▶ **DIRECTIONS FOR THIS TASK**
Retype, word for word, each line between the lines holding "diagonal_pow_mem_symplecticGroup hϖ0 (fun" and "rw [← hut]; group", inclusive, and leave the rest of the data alone.

▶ **RAW DATA**
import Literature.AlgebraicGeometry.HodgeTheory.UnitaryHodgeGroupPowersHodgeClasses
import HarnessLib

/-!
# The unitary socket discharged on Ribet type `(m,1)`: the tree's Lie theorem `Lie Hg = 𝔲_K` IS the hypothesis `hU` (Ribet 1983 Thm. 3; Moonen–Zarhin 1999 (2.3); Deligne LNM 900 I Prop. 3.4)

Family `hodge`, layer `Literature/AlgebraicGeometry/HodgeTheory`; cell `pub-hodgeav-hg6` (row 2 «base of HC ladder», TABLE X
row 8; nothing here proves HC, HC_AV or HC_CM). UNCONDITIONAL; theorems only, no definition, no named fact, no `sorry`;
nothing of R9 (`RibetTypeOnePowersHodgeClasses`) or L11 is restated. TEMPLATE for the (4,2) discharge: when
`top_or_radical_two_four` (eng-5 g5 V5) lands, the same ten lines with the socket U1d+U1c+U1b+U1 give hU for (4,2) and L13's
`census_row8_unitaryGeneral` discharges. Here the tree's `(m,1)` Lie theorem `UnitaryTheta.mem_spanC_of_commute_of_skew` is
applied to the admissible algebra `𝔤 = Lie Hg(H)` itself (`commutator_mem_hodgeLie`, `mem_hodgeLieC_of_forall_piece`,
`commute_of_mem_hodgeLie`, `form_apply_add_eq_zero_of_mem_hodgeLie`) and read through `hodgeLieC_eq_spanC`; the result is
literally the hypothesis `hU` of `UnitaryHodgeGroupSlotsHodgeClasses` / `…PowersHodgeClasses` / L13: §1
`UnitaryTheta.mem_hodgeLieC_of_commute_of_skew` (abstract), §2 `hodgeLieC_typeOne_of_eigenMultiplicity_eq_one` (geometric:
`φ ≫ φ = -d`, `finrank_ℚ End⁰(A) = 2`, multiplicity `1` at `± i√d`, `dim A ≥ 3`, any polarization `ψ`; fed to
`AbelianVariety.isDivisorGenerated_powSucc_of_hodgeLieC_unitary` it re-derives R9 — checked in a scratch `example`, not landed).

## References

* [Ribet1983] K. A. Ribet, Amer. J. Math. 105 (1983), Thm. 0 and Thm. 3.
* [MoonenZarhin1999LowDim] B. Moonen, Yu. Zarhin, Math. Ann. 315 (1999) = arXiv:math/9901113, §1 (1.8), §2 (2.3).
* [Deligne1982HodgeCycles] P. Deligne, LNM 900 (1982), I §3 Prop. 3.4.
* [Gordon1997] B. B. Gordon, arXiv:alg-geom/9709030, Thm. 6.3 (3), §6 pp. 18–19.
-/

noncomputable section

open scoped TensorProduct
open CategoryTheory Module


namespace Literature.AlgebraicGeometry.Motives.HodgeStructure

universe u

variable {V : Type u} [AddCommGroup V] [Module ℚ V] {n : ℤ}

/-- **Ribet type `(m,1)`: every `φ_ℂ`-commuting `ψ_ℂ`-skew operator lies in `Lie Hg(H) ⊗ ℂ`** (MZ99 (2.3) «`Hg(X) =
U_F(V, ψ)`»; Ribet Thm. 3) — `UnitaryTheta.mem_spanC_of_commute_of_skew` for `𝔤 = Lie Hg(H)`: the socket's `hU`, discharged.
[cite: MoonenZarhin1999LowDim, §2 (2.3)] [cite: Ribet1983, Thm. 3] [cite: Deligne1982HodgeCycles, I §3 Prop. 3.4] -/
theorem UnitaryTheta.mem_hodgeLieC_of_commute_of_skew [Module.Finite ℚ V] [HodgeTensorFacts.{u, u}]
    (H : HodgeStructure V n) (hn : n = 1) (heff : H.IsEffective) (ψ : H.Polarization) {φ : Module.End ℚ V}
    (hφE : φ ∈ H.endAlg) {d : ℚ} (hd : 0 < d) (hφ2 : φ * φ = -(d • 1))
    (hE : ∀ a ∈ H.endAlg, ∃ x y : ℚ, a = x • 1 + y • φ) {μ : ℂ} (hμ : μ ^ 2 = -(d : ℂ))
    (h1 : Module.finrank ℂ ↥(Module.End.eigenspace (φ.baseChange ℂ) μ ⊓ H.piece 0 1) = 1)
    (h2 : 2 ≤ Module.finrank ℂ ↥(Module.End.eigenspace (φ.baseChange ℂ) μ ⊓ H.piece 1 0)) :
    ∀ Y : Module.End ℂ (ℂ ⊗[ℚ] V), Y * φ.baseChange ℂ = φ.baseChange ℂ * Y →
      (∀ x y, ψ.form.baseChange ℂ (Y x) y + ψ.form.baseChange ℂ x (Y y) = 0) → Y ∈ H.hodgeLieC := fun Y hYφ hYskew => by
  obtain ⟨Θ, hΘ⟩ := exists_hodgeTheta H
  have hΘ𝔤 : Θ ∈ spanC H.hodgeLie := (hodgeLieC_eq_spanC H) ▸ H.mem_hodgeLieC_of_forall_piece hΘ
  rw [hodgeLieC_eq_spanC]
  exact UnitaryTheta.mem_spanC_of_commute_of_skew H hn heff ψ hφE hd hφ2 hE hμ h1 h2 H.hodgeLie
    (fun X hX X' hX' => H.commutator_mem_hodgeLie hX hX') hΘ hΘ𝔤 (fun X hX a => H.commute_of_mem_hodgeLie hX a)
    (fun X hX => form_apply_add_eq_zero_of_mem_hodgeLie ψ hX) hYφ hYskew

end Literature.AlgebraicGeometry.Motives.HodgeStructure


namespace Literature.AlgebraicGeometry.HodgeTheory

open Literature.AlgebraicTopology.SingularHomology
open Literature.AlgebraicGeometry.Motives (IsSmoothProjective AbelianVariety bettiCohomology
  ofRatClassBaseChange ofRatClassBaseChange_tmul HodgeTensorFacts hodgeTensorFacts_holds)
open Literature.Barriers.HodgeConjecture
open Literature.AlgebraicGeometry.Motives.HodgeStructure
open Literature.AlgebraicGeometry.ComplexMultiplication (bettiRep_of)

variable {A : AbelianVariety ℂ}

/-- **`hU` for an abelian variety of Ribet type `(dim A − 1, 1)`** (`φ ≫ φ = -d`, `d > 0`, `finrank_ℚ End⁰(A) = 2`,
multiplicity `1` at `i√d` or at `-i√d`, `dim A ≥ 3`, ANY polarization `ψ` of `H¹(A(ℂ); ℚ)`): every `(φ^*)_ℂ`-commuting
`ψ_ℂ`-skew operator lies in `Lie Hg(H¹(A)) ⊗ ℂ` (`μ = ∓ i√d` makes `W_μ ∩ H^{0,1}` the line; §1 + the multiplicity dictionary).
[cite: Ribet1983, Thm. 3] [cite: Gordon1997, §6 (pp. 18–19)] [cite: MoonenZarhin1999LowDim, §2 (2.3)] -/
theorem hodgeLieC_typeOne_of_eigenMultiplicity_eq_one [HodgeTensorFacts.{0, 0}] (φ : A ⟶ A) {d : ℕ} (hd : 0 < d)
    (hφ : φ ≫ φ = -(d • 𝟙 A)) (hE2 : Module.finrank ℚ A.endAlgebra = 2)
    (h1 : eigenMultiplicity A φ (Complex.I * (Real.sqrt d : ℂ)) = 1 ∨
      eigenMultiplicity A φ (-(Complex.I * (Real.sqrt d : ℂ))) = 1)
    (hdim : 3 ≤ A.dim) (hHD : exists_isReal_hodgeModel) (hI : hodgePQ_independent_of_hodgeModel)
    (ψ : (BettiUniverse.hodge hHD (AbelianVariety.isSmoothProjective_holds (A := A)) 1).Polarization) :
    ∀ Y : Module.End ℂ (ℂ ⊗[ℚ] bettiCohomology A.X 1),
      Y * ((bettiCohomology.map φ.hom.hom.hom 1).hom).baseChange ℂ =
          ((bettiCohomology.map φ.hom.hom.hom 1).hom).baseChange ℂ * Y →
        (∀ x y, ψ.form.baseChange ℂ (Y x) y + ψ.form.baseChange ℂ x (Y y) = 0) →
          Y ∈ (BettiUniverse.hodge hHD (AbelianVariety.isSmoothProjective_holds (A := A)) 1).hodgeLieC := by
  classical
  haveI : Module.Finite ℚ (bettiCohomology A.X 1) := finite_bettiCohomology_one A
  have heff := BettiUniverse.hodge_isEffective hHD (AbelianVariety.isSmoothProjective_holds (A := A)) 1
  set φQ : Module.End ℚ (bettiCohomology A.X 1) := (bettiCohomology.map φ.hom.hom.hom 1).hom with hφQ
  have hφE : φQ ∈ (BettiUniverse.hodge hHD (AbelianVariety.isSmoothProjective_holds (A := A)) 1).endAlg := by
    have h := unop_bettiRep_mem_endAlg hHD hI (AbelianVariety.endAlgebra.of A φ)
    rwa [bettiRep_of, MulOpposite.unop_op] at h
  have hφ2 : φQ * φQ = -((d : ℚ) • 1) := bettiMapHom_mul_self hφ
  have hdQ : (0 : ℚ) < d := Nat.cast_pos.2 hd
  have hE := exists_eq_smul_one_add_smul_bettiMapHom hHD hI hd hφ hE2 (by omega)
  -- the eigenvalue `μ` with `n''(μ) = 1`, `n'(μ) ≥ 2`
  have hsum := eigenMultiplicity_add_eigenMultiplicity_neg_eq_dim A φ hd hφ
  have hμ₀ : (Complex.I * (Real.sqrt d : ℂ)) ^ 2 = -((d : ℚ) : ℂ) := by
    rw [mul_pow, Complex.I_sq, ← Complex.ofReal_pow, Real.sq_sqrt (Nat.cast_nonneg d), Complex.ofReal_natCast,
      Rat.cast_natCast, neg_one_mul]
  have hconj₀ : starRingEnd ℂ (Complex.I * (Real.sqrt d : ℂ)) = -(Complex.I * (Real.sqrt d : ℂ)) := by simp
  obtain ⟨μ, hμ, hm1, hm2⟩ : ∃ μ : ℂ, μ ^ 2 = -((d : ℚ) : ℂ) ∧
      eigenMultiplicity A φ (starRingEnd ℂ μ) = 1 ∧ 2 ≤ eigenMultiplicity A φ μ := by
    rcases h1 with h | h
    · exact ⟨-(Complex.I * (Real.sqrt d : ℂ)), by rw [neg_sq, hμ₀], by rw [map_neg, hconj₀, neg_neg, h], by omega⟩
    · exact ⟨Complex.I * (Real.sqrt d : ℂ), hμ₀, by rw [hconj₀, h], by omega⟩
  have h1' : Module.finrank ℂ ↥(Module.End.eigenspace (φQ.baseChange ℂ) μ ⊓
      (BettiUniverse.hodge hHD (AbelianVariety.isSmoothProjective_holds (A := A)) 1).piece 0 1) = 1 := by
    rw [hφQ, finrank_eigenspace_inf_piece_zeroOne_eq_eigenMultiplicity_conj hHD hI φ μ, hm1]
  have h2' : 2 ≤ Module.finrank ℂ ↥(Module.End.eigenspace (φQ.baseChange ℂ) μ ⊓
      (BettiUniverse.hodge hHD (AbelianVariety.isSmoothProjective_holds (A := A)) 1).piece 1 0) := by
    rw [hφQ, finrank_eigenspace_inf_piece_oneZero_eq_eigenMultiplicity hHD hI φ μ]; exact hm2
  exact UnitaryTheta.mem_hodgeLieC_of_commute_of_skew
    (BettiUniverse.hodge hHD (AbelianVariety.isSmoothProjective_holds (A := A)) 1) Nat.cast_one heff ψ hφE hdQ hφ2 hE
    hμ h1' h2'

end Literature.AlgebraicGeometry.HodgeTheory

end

---

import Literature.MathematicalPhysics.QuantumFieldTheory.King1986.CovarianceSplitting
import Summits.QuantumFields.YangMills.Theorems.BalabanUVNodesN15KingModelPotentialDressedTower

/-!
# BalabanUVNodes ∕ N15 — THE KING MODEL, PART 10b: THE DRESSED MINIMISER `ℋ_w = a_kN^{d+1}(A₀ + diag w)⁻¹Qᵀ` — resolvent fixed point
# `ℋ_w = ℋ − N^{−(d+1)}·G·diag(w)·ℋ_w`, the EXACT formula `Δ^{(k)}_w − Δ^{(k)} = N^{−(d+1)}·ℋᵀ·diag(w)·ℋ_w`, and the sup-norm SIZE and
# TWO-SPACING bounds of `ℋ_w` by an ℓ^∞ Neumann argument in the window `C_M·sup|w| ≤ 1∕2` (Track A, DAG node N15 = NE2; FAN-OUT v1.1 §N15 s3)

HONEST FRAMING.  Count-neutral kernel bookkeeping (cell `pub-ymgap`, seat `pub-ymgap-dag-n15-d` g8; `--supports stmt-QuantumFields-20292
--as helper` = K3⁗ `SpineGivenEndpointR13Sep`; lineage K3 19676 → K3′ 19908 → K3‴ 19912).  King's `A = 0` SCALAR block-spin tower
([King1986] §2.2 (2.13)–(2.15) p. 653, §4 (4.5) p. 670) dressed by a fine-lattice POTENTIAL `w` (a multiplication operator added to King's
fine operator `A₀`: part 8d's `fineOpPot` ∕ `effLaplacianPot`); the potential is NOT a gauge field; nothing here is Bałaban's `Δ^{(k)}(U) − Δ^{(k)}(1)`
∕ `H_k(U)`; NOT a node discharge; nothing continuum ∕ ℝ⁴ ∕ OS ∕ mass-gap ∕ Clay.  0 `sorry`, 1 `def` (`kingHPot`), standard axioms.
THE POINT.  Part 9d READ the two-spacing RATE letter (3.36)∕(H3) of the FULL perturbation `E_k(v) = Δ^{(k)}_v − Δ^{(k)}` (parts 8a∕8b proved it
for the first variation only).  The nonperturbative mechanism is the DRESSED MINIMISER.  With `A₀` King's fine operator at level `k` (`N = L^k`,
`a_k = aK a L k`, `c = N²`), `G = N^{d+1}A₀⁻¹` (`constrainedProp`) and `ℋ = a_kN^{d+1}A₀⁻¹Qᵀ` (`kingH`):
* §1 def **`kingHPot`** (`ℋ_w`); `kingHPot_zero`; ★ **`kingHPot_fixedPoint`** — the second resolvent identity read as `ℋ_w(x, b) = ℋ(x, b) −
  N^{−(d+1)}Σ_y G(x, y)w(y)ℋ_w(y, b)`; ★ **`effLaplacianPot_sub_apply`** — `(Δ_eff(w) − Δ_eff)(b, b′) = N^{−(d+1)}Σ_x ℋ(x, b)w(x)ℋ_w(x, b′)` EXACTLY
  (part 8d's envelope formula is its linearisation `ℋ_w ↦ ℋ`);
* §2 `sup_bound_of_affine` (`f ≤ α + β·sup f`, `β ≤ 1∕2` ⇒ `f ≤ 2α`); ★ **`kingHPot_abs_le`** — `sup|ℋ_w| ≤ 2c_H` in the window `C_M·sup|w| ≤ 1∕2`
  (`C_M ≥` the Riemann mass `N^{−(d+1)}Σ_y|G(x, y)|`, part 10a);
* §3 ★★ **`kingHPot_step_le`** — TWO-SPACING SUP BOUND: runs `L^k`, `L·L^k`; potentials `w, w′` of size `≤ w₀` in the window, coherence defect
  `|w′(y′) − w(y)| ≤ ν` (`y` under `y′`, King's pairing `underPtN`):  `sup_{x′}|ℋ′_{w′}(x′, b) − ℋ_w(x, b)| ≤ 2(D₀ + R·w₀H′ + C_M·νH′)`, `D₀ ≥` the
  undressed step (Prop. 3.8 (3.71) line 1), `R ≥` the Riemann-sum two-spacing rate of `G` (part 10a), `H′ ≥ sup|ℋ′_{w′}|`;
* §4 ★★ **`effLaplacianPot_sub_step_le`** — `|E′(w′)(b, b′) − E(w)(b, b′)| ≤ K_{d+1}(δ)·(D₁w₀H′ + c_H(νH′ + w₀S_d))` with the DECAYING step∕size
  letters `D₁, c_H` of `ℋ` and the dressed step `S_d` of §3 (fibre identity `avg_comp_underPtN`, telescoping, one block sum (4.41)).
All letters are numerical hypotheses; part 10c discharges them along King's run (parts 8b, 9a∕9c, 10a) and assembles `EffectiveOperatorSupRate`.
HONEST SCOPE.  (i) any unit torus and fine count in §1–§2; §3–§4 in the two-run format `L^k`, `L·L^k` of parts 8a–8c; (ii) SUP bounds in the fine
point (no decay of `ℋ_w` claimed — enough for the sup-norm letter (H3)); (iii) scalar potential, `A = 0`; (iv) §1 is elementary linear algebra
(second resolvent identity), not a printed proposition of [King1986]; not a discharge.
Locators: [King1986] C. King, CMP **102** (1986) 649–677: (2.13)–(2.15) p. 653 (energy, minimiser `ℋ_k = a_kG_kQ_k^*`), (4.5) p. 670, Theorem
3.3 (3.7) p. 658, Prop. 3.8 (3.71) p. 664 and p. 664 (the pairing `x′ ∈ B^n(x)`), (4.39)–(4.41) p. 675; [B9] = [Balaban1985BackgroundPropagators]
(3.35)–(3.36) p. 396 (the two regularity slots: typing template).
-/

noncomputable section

* * *

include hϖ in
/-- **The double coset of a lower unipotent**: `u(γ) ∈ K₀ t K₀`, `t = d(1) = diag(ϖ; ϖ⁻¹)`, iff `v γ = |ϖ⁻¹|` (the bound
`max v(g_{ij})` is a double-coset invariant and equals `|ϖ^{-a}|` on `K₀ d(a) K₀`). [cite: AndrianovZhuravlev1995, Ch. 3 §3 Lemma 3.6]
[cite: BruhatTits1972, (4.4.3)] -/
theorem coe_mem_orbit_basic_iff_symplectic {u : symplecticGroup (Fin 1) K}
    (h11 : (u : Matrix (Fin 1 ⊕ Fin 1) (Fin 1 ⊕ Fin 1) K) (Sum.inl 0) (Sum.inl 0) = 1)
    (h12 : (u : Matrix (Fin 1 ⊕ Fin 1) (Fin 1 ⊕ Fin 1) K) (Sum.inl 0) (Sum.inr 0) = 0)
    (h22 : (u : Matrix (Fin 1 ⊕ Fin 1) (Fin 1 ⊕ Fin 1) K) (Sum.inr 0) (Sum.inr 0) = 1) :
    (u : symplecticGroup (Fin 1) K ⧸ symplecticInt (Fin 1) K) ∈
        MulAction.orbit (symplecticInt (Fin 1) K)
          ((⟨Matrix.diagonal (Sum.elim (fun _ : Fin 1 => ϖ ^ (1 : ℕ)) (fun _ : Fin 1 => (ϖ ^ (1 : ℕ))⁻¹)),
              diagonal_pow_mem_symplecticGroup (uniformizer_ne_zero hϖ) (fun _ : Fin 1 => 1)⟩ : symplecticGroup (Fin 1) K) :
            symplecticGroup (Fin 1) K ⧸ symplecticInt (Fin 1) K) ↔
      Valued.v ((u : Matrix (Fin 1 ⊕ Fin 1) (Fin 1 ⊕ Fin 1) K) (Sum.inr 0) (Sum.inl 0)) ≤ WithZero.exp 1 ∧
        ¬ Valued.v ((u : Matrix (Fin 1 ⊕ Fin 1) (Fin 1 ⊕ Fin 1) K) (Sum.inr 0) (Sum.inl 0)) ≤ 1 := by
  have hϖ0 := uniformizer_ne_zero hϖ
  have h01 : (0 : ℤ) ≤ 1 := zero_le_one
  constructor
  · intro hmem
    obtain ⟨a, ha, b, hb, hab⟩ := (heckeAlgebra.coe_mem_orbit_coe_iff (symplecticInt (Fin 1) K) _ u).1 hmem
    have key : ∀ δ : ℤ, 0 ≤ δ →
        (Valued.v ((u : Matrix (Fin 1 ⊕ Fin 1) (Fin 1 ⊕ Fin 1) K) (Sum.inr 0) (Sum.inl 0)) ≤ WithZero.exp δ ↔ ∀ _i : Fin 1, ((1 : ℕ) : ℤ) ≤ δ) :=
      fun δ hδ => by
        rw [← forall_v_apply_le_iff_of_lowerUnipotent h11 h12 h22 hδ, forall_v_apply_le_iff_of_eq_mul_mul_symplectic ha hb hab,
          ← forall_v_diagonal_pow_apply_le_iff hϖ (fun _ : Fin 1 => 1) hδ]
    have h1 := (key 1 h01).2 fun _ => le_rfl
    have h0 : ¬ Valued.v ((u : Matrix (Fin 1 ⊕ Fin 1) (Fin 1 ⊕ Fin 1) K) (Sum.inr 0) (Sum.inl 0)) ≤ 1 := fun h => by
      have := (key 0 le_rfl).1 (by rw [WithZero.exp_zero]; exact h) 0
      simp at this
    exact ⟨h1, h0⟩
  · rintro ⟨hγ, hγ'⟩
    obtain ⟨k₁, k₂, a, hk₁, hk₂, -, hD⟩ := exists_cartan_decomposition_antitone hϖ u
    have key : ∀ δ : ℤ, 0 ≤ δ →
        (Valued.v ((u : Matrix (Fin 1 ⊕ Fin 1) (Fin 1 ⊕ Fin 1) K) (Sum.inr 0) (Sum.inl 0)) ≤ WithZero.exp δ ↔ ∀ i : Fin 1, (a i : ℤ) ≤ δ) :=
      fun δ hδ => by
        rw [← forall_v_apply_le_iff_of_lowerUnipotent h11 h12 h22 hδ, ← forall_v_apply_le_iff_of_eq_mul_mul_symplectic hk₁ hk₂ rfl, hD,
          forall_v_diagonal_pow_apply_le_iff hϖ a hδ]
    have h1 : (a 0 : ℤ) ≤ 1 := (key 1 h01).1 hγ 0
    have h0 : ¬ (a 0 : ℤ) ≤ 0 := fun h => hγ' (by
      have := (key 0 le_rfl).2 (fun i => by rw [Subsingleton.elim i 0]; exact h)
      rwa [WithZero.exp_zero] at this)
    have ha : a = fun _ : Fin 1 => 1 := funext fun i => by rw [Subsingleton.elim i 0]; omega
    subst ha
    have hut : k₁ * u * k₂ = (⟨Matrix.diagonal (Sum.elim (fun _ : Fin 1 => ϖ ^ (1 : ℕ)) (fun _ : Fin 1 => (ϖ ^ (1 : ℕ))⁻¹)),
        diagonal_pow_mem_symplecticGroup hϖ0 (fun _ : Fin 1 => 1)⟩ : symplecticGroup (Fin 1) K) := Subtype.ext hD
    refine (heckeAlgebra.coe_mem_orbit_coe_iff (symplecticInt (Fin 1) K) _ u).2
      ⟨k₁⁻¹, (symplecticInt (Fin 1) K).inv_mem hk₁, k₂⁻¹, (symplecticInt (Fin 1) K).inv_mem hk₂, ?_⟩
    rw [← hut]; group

▶ **RESPONSE AREA**
        diagonal_pow_mem_symplecticGroup hϖ0 (fun _ : Fin 1 => 1)⟩ : symplecticGroup (Fin 1) K) := Subtype.ext hD
    refine (heckeAlgebra.coe_mem_orbit_coe_iff (symplecticInt (Fin 1) K) _ u).2
      ⟨k₁⁻¹, (symplecticInt (Fin 1) K).inv_mem hk₁, k₂⁻¹, (symplecticInt (Fin 1) K).inv_mem hk₂, ?_⟩
    rw [← hut]; group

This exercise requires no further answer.